* _TASK TO COMPLETE_
Only the lines from the beginning of the data below through the line that contains "operators ignore the" should be repeated, exactly as written.

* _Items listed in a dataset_
====
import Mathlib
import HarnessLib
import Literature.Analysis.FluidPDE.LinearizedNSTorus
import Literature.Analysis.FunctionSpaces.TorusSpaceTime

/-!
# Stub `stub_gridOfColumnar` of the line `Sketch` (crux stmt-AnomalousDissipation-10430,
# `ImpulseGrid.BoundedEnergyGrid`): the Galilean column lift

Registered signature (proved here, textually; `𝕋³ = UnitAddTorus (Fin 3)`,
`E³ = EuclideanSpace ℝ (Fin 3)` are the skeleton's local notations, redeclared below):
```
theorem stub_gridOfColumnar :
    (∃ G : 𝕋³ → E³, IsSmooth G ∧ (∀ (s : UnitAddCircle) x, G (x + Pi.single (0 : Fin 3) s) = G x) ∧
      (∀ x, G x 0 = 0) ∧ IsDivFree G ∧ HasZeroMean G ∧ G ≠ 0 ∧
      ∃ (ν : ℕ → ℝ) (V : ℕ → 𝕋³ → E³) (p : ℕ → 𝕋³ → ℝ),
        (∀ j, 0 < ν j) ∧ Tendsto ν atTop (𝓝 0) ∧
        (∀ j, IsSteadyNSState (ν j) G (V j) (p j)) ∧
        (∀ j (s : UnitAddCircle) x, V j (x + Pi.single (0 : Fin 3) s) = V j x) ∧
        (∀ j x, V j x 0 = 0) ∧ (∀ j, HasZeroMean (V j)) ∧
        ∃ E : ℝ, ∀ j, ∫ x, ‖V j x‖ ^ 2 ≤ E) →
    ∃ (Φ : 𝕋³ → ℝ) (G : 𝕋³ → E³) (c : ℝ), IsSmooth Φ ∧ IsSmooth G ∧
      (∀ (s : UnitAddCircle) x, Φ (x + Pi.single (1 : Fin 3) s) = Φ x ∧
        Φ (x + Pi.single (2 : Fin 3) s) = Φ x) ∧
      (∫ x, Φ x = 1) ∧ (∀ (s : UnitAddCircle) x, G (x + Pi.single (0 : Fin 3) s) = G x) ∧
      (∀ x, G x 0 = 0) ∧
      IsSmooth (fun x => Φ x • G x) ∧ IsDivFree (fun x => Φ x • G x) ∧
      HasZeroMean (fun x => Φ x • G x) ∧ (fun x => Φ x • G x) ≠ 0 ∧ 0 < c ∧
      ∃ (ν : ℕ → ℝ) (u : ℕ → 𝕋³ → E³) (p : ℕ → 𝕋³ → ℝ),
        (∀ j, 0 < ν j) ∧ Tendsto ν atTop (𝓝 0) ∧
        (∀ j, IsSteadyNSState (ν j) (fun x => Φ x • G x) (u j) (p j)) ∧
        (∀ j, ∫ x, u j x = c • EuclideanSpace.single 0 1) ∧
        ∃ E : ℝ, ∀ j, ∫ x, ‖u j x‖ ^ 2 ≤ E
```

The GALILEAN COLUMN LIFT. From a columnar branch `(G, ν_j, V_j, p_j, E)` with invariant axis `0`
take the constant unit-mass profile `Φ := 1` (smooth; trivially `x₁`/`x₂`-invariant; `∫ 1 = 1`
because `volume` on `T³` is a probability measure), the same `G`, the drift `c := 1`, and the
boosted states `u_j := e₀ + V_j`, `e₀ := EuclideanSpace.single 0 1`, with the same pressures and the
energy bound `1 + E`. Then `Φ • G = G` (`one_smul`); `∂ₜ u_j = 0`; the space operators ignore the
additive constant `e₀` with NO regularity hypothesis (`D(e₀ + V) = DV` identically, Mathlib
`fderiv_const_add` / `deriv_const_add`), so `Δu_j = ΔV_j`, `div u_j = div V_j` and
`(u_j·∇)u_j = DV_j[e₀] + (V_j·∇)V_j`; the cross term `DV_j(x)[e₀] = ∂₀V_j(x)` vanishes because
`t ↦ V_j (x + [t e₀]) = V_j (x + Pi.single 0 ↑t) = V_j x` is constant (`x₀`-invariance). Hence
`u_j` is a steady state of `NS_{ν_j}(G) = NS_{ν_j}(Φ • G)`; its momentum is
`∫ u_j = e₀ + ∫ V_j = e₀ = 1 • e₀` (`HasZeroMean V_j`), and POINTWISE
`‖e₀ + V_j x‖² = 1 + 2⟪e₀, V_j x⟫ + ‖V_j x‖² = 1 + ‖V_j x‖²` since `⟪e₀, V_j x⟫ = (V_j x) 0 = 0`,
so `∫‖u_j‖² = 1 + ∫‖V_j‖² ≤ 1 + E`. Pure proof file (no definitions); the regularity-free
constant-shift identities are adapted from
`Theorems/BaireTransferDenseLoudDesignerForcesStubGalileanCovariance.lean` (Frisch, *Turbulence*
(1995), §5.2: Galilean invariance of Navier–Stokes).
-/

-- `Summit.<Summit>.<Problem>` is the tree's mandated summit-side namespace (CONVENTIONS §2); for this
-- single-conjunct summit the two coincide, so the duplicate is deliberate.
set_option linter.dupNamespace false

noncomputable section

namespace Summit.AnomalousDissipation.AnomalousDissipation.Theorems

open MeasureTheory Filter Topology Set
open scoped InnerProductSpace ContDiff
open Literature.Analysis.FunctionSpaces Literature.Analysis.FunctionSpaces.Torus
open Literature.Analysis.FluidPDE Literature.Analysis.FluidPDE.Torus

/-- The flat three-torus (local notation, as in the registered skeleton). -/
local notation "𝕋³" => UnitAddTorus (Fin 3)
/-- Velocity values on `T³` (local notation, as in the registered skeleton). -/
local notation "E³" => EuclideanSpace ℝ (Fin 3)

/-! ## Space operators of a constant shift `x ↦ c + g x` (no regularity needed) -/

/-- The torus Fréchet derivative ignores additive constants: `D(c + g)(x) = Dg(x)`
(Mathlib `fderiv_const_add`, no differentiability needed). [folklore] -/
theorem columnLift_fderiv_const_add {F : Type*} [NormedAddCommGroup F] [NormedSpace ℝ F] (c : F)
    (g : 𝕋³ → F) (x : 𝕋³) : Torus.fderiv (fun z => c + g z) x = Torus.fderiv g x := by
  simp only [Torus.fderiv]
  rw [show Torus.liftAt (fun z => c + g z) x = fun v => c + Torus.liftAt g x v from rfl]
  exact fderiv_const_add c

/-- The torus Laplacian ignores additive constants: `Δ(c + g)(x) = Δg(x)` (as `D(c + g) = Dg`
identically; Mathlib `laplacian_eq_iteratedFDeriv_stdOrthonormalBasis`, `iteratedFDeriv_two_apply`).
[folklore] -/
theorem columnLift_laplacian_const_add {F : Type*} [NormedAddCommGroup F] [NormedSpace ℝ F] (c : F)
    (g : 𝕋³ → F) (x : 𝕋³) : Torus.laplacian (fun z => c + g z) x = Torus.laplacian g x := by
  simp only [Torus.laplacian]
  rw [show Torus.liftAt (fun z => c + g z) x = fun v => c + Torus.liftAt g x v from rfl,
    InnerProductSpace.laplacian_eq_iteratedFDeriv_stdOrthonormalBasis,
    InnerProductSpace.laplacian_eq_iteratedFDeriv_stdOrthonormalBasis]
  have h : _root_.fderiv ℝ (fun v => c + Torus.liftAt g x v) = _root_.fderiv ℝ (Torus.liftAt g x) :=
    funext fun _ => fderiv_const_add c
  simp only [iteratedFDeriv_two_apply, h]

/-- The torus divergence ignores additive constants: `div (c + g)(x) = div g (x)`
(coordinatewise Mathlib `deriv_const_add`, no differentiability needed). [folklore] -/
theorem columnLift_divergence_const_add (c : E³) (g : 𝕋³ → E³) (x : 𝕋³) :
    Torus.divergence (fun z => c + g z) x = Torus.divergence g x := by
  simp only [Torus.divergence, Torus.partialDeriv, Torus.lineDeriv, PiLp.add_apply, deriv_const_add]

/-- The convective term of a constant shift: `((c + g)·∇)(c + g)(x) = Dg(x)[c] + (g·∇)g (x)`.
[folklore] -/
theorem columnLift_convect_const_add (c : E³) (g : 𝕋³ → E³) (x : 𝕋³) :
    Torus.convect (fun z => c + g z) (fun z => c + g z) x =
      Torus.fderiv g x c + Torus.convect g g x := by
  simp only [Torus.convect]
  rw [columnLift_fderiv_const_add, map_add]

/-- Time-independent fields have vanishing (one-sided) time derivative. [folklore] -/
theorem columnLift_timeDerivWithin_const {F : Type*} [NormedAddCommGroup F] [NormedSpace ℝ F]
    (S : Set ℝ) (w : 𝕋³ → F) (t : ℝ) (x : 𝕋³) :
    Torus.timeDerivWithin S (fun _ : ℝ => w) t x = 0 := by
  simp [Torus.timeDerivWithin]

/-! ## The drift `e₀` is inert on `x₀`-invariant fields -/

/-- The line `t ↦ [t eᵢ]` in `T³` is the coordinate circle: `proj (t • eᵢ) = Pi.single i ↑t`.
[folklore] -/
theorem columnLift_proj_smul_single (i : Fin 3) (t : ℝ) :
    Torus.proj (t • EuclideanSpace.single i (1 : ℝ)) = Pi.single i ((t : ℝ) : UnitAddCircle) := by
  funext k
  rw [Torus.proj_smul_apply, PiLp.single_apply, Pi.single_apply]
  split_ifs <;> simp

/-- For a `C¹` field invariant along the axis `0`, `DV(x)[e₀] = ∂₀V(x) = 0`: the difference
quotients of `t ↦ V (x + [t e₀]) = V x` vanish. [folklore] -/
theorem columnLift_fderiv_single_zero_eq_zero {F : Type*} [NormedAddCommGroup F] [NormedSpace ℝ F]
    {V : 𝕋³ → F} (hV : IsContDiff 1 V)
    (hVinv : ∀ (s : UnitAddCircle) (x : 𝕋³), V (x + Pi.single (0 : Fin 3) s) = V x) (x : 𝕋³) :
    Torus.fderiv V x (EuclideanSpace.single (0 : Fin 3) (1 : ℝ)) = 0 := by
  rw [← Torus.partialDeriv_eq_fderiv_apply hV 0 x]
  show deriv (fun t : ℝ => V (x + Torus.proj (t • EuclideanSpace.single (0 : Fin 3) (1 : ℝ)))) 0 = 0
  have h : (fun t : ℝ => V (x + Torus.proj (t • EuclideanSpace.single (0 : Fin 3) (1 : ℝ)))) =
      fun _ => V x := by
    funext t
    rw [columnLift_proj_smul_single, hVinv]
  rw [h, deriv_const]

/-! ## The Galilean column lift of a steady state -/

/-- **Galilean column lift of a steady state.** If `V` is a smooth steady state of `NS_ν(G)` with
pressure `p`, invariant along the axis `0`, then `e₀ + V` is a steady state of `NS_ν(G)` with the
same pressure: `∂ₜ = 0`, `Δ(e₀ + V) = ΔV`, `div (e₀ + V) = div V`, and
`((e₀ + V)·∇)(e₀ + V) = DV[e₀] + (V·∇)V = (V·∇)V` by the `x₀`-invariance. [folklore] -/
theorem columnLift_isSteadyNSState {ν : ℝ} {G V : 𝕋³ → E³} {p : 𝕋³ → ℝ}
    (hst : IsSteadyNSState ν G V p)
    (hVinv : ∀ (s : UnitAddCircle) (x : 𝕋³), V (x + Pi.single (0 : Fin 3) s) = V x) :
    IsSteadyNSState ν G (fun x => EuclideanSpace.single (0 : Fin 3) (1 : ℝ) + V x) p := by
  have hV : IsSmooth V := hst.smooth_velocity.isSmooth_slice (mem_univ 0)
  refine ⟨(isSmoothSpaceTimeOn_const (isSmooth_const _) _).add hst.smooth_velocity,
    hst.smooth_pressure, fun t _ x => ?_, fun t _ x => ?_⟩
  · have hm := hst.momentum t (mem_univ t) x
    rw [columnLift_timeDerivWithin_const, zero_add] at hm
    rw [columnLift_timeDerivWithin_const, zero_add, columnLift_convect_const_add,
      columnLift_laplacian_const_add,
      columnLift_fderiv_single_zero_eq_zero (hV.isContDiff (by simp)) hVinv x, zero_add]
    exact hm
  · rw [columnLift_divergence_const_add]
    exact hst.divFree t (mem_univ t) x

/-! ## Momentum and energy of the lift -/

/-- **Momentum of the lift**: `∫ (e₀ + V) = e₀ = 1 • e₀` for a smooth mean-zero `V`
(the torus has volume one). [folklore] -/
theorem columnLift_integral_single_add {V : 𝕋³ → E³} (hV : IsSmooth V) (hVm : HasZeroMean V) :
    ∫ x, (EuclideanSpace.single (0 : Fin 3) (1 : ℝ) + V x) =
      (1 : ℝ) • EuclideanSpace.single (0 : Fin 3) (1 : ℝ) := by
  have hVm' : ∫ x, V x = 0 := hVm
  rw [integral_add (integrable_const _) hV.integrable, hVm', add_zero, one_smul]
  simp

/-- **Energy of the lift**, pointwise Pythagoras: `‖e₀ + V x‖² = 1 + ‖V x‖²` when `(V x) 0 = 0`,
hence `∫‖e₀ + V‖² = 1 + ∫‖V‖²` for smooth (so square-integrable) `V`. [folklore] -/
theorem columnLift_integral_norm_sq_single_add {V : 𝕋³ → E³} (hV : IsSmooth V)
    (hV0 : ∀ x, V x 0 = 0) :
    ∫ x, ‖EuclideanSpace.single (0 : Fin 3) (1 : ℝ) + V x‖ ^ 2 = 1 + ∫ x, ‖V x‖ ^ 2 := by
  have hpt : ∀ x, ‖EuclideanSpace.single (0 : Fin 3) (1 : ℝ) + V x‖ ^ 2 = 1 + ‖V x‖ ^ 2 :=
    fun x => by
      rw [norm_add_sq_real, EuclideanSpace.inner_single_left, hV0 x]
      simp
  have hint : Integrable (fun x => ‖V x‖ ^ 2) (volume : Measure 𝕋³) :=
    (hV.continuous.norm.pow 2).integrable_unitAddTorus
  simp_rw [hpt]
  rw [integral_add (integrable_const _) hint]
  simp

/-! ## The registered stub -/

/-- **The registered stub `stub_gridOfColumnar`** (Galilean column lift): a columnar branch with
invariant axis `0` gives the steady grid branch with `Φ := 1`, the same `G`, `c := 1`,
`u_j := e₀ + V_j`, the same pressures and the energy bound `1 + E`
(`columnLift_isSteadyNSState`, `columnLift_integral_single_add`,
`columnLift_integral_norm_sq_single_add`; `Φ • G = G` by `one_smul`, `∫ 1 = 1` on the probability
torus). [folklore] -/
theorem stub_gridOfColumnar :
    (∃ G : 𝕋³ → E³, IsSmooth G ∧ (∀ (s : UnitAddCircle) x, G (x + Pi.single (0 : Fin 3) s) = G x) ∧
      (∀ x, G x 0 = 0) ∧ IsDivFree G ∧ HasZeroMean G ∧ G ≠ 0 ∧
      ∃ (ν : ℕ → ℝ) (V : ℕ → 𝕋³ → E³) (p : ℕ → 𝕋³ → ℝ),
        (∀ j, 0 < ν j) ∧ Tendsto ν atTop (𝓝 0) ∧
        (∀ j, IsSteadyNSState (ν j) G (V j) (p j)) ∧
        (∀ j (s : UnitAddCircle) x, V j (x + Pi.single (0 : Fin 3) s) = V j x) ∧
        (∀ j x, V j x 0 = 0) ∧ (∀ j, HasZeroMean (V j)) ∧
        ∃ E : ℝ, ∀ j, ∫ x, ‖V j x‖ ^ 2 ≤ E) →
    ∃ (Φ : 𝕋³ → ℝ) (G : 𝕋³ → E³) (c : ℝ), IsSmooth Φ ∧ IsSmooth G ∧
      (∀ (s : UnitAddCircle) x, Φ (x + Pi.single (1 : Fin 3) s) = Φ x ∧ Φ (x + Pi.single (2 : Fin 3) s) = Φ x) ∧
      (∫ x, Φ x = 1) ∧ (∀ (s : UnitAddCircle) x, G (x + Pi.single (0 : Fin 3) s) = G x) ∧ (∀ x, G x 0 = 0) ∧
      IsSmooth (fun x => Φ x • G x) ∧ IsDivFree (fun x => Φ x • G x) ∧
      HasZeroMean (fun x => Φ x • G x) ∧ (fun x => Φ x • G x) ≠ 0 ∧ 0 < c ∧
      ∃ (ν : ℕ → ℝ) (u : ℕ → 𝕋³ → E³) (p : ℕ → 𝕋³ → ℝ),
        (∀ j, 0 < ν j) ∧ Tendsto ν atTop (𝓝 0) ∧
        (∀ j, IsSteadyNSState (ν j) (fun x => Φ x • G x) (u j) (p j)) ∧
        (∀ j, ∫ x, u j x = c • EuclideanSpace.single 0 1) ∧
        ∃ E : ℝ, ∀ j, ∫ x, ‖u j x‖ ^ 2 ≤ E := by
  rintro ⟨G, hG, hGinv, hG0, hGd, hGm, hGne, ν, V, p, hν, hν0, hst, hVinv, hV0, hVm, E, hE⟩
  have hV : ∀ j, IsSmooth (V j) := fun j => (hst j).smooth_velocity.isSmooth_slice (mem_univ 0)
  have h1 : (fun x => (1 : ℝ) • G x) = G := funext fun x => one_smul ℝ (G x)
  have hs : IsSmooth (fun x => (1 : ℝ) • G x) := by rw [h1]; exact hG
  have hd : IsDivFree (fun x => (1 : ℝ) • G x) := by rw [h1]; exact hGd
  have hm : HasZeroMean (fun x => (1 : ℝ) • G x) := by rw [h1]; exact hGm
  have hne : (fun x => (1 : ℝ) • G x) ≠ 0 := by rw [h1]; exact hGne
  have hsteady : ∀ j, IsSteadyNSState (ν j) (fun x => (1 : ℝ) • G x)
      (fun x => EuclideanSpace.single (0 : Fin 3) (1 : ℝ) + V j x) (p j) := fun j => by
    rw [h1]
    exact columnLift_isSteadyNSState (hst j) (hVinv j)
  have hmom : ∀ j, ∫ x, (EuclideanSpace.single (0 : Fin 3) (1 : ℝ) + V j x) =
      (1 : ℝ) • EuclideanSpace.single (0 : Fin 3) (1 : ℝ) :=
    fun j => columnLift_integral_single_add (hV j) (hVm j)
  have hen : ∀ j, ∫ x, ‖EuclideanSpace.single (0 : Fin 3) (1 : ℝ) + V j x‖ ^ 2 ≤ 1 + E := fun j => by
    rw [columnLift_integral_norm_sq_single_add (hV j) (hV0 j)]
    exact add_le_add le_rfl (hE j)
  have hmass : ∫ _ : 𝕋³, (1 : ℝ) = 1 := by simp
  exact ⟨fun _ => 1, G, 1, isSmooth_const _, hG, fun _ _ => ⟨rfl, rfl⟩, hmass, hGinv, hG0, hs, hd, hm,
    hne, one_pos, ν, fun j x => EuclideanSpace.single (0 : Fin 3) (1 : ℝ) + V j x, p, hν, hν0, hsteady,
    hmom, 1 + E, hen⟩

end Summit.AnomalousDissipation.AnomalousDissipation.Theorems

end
====
* _SOLUTION FOR THIS TASK_
import Mathlib
import HarnessLib
import Literature.Analysis.FluidPDE.LinearizedNSTorus
import Literature.Analysis.FunctionSpaces.TorusSpaceTime

/-!
# Stub `stub_gridOfColumnar` of the line `Sketch` (crux stmt-AnomalousDissipation-10430,
# `ImpulseGrid.BoundedEnergyGrid`): the Galilean column lift

Registered signature (proved here, textually; `𝕋³ = UnitAddTorus (Fin 3)`,
`E³ = EuclideanSpace ℝ (Fin 3)` are the skeleton's local notations, redeclared below):
```
theorem stub_gridOfColumnar :
    (∃ G : 𝕋³ → E³, IsSmooth G ∧ (∀ (s : UnitAddCircle) x, G (x + Pi.single (0 : Fin 3) s) = G x) ∧
      (∀ x, G x 0 = 0) ∧ IsDivFree G ∧ HasZeroMean G ∧ G ≠ 0 ∧
      ∃ (ν : ℕ → ℝ) (V : ℕ → 𝕋³ → E³) (p : ℕ → 𝕋³ → ℝ),
        (∀ j, 0 < ν j) ∧ Tendsto ν atTop (𝓝 0) ∧
        (∀ j, IsSteadyNSState (ν j) G (V j) (p j)) ∧
        (∀ j (s : UnitAddCircle) x, V j (x + Pi.single (0 : Fin 3) s) = V j x) ∧
        (∀ j x, V j x 0 = 0) ∧ (∀ j, HasZeroMean (V j)) ∧
        ∃ E : ℝ, ∀ j, ∫ x, ‖V j x‖ ^ 2 ≤ E) →
    ∃ (Φ : 𝕋³ → ℝ) (G : 𝕋³ → E³) (c : ℝ), IsSmooth Φ ∧ IsSmooth G ∧
      (∀ (s : UnitAddCircle) x, Φ (x + Pi.single (1 : Fin 3) s) = Φ x ∧
        Φ (x + Pi.single (2 : Fin 3) s) = Φ x) ∧
      (∫ x, Φ x = 1) ∧ (∀ (s : UnitAddCircle) x, G (x + Pi.single (0 : Fin 3) s) = G x) ∧
      (∀ x, G x 0 = 0) ∧
      IsSmooth (fun x => Φ x • G x) ∧ IsDivFree (fun x => Φ x • G x) ∧
      HasZeroMean (fun x => Φ x • G x) ∧ (fun x => Φ x • G x) ≠ 0 ∧ 0 < c ∧
      ∃ (ν : ℕ → ℝ) (u : ℕ → 𝕋³ → E³) (p : ℕ → 𝕋³ → ℝ),
        (∀ j, 0 < ν j) ∧ Tendsto ν atTop (𝓝 0) ∧
        (∀ j, IsSteadyNSState (ν j) (fun x => Φ x • G x) (u j) (p j)) ∧
        (∀ j, ∫ x, u j x = c • EuclideanSpace.single 0 1) ∧
        ∃ E : ℝ, ∀ j, ∫ x, ‖u j x‖ ^ 2 ≤ E
```

The GALILEAN COLUMN LIFT. From a columnar branch `(G, ν_j, V_j, p_j, E)` with invariant axis `0`
take the constant unit-mass profile `Φ := 1` (smooth; trivially `x₁`/`x₂`-invariant; `∫ 1 = 1`
because `volume` on `T³` is a probability measure), the same `G`, the drift `c := 1`, and the
boosted states `u_j := e₀ + V_j`, `e₀ := EuclideanSpace.single 0 1`, with the same pressures and the
energy bound `1 + E`. Then `Φ • G = G` (`one_smul`); `∂ₜ u_j = 0`; the space operators ignore the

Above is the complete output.